DIRECTIONS FOR THIS TASK: After locating the line with "rw [hm', hn, hvq]" in the data that follows, return it and every later line exactly, up to and including the line with "bsdRHS_eq_of_isIsogenous ∧ bsdTriple_of_hasCM_of_L_one_ne_zero".

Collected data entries
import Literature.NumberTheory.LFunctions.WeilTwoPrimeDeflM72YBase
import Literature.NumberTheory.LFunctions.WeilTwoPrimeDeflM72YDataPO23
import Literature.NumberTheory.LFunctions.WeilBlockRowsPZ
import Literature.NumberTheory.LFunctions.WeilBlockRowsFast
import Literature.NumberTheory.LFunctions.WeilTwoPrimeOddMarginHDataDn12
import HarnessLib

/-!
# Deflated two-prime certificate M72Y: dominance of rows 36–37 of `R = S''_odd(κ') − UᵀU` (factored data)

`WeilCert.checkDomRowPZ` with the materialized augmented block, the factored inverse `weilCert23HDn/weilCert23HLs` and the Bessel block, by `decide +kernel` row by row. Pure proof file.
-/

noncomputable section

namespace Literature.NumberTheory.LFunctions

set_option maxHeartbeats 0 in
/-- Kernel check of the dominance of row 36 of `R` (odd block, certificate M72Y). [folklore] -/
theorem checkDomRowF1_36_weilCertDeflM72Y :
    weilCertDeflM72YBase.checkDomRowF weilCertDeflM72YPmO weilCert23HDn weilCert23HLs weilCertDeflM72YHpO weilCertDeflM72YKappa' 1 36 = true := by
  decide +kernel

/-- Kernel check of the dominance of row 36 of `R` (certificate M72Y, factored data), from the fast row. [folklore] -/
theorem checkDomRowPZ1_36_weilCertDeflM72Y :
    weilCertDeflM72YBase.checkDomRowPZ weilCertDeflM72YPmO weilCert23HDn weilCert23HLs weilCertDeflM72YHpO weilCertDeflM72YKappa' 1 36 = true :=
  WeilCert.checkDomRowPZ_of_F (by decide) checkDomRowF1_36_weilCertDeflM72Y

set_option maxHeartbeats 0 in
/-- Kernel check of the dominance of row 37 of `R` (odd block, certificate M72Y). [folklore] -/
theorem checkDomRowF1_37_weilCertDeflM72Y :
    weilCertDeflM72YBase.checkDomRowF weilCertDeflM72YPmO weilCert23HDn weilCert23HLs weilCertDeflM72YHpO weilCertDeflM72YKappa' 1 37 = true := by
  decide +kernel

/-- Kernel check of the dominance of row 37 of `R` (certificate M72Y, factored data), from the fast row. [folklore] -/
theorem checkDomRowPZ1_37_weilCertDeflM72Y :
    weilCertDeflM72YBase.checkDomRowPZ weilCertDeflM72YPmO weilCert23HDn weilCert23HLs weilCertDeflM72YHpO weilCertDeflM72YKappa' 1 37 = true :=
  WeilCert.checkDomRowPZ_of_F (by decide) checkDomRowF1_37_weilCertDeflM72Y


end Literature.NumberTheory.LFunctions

--

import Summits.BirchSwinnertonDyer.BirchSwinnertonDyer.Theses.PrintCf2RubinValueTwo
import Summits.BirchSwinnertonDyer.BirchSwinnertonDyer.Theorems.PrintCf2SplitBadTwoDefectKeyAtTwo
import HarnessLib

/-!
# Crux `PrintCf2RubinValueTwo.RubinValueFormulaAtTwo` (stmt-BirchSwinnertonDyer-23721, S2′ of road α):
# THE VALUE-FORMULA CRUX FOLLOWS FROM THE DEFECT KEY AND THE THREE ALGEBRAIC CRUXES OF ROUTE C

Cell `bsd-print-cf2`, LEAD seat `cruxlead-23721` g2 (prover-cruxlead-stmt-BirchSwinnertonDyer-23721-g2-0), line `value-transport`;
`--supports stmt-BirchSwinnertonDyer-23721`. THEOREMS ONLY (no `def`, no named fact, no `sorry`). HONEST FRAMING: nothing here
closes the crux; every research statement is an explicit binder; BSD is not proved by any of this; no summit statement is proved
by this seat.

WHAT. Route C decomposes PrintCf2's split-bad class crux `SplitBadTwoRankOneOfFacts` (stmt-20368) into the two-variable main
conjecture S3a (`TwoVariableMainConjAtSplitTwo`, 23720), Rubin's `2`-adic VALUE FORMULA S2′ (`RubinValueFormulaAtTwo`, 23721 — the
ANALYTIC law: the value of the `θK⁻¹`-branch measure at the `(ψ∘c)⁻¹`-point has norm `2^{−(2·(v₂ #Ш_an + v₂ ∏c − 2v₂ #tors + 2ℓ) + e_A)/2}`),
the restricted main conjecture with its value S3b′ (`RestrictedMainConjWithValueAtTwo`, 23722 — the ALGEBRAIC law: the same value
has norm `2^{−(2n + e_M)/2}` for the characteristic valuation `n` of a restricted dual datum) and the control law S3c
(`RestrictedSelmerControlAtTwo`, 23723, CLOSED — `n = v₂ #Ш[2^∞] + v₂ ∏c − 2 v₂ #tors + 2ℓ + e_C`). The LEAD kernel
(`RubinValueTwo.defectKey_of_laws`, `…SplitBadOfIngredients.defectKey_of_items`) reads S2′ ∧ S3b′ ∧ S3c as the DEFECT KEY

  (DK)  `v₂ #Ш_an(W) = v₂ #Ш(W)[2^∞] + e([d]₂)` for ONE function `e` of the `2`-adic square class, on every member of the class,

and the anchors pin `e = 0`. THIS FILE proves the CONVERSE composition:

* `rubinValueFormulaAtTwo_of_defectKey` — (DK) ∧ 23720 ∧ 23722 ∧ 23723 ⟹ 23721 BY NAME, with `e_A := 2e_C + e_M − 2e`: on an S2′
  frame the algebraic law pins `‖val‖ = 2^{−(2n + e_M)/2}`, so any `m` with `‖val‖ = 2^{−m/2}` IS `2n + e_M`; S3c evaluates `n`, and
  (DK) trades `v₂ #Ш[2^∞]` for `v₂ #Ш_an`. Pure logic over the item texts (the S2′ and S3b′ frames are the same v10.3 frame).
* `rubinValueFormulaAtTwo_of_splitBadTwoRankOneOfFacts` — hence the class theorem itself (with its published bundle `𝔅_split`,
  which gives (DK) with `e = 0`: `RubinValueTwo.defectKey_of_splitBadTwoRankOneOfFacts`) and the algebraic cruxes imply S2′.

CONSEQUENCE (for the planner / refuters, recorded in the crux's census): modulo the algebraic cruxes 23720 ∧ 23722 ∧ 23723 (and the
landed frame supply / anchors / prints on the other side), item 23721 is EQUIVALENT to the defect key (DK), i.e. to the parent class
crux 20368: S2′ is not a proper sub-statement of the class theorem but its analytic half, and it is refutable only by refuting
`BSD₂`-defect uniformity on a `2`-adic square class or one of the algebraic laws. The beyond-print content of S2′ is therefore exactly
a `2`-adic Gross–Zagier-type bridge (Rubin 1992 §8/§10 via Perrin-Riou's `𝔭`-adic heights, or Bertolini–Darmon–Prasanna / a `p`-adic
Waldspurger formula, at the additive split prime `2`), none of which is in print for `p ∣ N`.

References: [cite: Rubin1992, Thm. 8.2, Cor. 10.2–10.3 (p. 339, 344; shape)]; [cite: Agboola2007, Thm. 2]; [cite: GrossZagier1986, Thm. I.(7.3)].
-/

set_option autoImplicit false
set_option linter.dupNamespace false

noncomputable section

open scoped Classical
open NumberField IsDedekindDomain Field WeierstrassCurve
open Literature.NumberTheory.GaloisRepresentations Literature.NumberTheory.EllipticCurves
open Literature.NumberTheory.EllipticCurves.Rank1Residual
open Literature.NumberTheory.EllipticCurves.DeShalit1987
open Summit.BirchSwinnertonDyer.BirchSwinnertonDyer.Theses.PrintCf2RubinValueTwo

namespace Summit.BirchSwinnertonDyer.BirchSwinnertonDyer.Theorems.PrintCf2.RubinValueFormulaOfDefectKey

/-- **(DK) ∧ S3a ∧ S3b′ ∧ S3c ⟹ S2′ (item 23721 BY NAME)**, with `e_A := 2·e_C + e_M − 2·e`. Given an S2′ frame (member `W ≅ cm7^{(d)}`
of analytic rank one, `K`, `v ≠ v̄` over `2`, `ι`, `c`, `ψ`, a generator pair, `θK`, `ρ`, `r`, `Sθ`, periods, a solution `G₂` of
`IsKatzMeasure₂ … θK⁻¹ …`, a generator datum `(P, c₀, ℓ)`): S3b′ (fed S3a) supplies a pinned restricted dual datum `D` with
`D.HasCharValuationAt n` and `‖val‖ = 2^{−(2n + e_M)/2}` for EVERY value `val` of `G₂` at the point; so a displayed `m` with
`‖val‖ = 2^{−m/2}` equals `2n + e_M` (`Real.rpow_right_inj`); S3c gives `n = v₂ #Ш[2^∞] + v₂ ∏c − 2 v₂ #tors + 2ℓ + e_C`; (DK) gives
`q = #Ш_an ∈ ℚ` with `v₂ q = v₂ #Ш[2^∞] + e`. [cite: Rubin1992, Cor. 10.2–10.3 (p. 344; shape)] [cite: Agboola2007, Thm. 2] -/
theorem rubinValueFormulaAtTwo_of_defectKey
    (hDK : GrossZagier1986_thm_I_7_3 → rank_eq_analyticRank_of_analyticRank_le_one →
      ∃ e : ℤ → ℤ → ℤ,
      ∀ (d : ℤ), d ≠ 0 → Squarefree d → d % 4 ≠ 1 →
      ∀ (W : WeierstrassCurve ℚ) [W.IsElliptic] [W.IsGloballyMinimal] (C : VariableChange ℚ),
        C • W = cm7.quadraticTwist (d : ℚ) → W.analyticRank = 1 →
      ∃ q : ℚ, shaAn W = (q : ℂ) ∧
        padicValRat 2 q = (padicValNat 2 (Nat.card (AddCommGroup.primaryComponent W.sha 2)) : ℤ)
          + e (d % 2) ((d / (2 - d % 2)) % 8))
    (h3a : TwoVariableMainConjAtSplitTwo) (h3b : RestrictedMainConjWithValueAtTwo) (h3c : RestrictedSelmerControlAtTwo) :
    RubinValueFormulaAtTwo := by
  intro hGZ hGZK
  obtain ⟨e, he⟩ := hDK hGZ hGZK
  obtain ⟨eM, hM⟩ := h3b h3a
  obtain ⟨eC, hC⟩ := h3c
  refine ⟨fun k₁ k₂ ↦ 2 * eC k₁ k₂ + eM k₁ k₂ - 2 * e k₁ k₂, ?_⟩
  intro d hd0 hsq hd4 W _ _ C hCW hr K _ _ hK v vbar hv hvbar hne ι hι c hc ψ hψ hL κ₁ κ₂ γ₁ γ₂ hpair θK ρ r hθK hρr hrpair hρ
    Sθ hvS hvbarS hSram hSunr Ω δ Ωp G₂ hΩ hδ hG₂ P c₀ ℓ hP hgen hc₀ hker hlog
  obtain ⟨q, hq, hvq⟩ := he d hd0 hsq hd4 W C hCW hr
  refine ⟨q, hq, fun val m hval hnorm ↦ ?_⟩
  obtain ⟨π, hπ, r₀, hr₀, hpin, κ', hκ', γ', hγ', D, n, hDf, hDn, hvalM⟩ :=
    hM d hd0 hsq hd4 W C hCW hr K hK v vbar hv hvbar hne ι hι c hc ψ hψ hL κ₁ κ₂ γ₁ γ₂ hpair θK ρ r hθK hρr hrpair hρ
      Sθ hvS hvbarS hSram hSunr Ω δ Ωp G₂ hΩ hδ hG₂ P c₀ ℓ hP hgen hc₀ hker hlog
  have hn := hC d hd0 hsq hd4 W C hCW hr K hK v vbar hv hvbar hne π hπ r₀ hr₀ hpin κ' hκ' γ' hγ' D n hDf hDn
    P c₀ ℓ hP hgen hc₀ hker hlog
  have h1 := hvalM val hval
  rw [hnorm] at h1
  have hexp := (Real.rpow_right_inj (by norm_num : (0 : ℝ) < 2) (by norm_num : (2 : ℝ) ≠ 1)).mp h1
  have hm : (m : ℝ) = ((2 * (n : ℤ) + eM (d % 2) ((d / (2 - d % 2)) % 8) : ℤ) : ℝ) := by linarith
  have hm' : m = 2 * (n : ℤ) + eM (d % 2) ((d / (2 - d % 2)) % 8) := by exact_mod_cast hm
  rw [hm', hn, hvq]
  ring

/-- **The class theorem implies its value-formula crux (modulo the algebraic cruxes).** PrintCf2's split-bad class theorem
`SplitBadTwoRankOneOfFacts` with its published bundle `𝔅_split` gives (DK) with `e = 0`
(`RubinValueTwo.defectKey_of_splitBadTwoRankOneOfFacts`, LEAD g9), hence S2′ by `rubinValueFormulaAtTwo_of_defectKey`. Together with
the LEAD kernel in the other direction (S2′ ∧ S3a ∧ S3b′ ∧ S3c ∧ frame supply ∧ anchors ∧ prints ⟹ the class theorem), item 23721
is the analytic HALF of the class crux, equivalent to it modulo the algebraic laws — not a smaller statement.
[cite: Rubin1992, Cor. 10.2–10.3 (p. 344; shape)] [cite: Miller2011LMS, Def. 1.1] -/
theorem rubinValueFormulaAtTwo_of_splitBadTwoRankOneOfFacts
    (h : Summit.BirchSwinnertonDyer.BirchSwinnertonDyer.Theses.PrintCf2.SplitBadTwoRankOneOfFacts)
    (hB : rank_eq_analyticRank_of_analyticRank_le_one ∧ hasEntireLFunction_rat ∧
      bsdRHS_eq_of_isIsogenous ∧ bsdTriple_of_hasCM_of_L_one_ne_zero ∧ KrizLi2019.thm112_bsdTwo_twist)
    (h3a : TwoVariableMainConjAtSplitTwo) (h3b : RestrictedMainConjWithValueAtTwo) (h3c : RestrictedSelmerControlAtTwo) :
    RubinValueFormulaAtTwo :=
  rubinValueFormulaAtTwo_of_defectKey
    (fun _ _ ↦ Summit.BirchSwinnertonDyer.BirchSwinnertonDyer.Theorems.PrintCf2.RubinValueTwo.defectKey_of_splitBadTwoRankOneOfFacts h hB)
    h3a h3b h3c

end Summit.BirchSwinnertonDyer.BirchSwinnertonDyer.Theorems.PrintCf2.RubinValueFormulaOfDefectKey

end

==

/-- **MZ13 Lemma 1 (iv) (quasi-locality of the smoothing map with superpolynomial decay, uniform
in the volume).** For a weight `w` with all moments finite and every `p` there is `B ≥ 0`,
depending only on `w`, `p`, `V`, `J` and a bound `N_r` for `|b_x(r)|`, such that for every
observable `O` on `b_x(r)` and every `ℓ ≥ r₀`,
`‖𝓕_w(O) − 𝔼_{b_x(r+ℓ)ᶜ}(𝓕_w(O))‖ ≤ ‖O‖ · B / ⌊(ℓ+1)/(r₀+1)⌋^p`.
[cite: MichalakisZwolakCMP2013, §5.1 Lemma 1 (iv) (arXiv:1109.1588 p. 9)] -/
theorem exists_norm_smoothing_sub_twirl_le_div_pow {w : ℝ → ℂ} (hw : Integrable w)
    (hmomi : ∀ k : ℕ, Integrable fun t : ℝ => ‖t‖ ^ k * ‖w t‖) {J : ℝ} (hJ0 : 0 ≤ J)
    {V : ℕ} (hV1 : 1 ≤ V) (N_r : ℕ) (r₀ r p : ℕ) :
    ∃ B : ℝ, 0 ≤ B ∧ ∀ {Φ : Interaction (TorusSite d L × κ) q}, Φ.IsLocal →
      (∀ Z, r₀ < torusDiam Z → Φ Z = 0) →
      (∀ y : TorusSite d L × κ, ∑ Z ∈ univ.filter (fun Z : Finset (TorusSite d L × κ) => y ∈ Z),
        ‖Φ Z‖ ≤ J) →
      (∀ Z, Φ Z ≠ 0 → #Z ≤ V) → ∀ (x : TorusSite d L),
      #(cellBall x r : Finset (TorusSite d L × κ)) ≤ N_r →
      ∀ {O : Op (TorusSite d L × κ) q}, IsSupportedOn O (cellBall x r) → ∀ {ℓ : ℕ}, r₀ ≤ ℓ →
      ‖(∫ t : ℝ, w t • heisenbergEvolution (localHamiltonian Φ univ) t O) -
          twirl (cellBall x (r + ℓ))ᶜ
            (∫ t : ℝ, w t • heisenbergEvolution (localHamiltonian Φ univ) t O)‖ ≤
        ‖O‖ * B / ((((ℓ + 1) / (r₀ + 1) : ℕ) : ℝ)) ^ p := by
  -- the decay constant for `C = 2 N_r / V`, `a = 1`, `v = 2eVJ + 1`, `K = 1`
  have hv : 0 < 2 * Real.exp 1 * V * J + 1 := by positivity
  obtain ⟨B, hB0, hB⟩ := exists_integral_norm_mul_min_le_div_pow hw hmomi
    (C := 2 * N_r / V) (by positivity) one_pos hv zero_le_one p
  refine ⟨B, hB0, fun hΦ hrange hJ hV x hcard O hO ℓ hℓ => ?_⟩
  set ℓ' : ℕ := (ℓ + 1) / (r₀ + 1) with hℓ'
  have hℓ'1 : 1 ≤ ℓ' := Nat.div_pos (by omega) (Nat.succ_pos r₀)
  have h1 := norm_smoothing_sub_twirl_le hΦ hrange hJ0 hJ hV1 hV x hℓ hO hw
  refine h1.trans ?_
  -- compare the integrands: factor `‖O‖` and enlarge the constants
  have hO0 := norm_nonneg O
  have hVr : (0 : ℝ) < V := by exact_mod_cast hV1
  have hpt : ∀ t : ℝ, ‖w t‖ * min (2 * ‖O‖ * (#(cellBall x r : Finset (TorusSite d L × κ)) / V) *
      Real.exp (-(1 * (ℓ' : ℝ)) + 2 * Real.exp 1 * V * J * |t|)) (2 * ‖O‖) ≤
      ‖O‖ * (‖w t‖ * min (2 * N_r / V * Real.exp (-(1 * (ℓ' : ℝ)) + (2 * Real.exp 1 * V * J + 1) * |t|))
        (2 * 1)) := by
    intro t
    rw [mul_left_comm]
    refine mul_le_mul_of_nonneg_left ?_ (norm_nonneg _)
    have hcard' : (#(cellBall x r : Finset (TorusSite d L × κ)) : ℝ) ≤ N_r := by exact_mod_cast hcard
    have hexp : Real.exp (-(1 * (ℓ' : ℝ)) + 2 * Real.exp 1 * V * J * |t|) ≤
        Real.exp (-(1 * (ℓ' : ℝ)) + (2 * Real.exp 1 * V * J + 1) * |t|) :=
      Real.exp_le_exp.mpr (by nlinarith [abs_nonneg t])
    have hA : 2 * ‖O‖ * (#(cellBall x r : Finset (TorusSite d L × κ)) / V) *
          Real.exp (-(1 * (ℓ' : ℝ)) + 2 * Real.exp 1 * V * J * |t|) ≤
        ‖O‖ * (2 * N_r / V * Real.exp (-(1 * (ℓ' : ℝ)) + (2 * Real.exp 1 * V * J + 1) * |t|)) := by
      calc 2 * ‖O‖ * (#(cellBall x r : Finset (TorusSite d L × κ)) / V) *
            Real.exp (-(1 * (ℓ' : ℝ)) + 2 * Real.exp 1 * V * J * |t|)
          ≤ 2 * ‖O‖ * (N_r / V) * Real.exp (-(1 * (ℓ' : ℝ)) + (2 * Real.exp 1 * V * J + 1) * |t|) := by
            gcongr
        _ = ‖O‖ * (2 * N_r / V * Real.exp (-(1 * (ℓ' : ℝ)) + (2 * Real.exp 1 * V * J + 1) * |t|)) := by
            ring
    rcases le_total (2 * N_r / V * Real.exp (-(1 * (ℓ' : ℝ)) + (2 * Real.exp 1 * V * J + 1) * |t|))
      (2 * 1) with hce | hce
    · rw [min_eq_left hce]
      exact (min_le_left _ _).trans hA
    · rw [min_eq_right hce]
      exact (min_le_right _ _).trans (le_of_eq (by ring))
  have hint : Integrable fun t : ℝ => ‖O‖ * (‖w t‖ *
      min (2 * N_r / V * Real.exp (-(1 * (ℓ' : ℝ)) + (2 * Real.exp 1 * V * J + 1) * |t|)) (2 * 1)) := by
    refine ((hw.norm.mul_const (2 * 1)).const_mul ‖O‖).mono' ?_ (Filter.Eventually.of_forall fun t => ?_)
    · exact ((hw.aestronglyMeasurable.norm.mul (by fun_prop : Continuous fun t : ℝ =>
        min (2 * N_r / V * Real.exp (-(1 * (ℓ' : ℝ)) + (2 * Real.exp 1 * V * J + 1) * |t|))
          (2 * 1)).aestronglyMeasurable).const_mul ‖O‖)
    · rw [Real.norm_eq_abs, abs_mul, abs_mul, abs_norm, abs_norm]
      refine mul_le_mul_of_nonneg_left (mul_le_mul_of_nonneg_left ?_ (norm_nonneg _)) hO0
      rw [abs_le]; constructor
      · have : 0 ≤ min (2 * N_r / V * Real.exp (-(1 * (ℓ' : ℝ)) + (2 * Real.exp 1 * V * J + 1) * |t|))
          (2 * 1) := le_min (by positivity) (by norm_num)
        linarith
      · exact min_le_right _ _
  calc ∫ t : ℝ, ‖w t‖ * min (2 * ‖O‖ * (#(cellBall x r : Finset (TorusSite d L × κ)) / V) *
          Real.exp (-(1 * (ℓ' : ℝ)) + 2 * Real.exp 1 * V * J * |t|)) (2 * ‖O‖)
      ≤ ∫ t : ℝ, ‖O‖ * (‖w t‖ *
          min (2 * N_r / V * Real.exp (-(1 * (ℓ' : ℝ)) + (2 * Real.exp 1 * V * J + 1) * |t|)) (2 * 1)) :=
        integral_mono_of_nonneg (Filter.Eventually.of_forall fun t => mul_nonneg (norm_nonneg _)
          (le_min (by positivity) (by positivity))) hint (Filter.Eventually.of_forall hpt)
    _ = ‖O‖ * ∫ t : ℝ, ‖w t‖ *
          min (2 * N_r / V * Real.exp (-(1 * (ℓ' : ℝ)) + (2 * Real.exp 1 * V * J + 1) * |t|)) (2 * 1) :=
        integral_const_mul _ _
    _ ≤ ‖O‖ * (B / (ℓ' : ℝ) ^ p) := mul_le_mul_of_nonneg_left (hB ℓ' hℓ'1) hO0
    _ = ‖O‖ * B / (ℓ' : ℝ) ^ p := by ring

SOLUTION:
  rw [hm', hn, hvq]
  ring

/-- **The class theorem implies its value-formula crux (modulo the algebraic cruxes).** PrintCf2's split-bad class theorem
`SplitBadTwoRankOneOfFacts` with its published bundle `𝔅_split` gives (DK) with `e = 0`
(`RubinValueTwo.defectKey_of_splitBadTwoRankOneOfFacts`, LEAD g9), hence S2′ by `rubinValueFormulaAtTwo_of_defectKey`. Together with
the LEAD kernel in the other direction (S2′ ∧ S3a ∧ S3b′ ∧ S3c ∧ frame supply ∧ anchors ∧ prints ⟹ the class theorem), item 23721
is the analytic HALF of the class crux, equivalent to it modulo the algebraic laws — not a smaller statement.
[cite: Rubin1992, Cor. 10.2–10.3 (p. 344; shape)] [cite: Miller2011LMS, Def. 1.1] -/
theorem rubinValueFormulaAtTwo_of_splitBadTwoRankOneOfFacts
    (h : Summit.BirchSwinnertonDyer.BirchSwinnertonDyer.Theses.PrintCf2.SplitBadTwoRankOneOfFacts)
    (hB : rank_eq_analyticRank_of_analyticRank_le_one ∧ hasEntireLFunction_rat ∧
      bsdRHS_eq_of_isIsogenous ∧ bsdTriple_of_hasCM_of_L_one_ne_zero ∧ KrizLi2019.thm112_bsdTwo_twist)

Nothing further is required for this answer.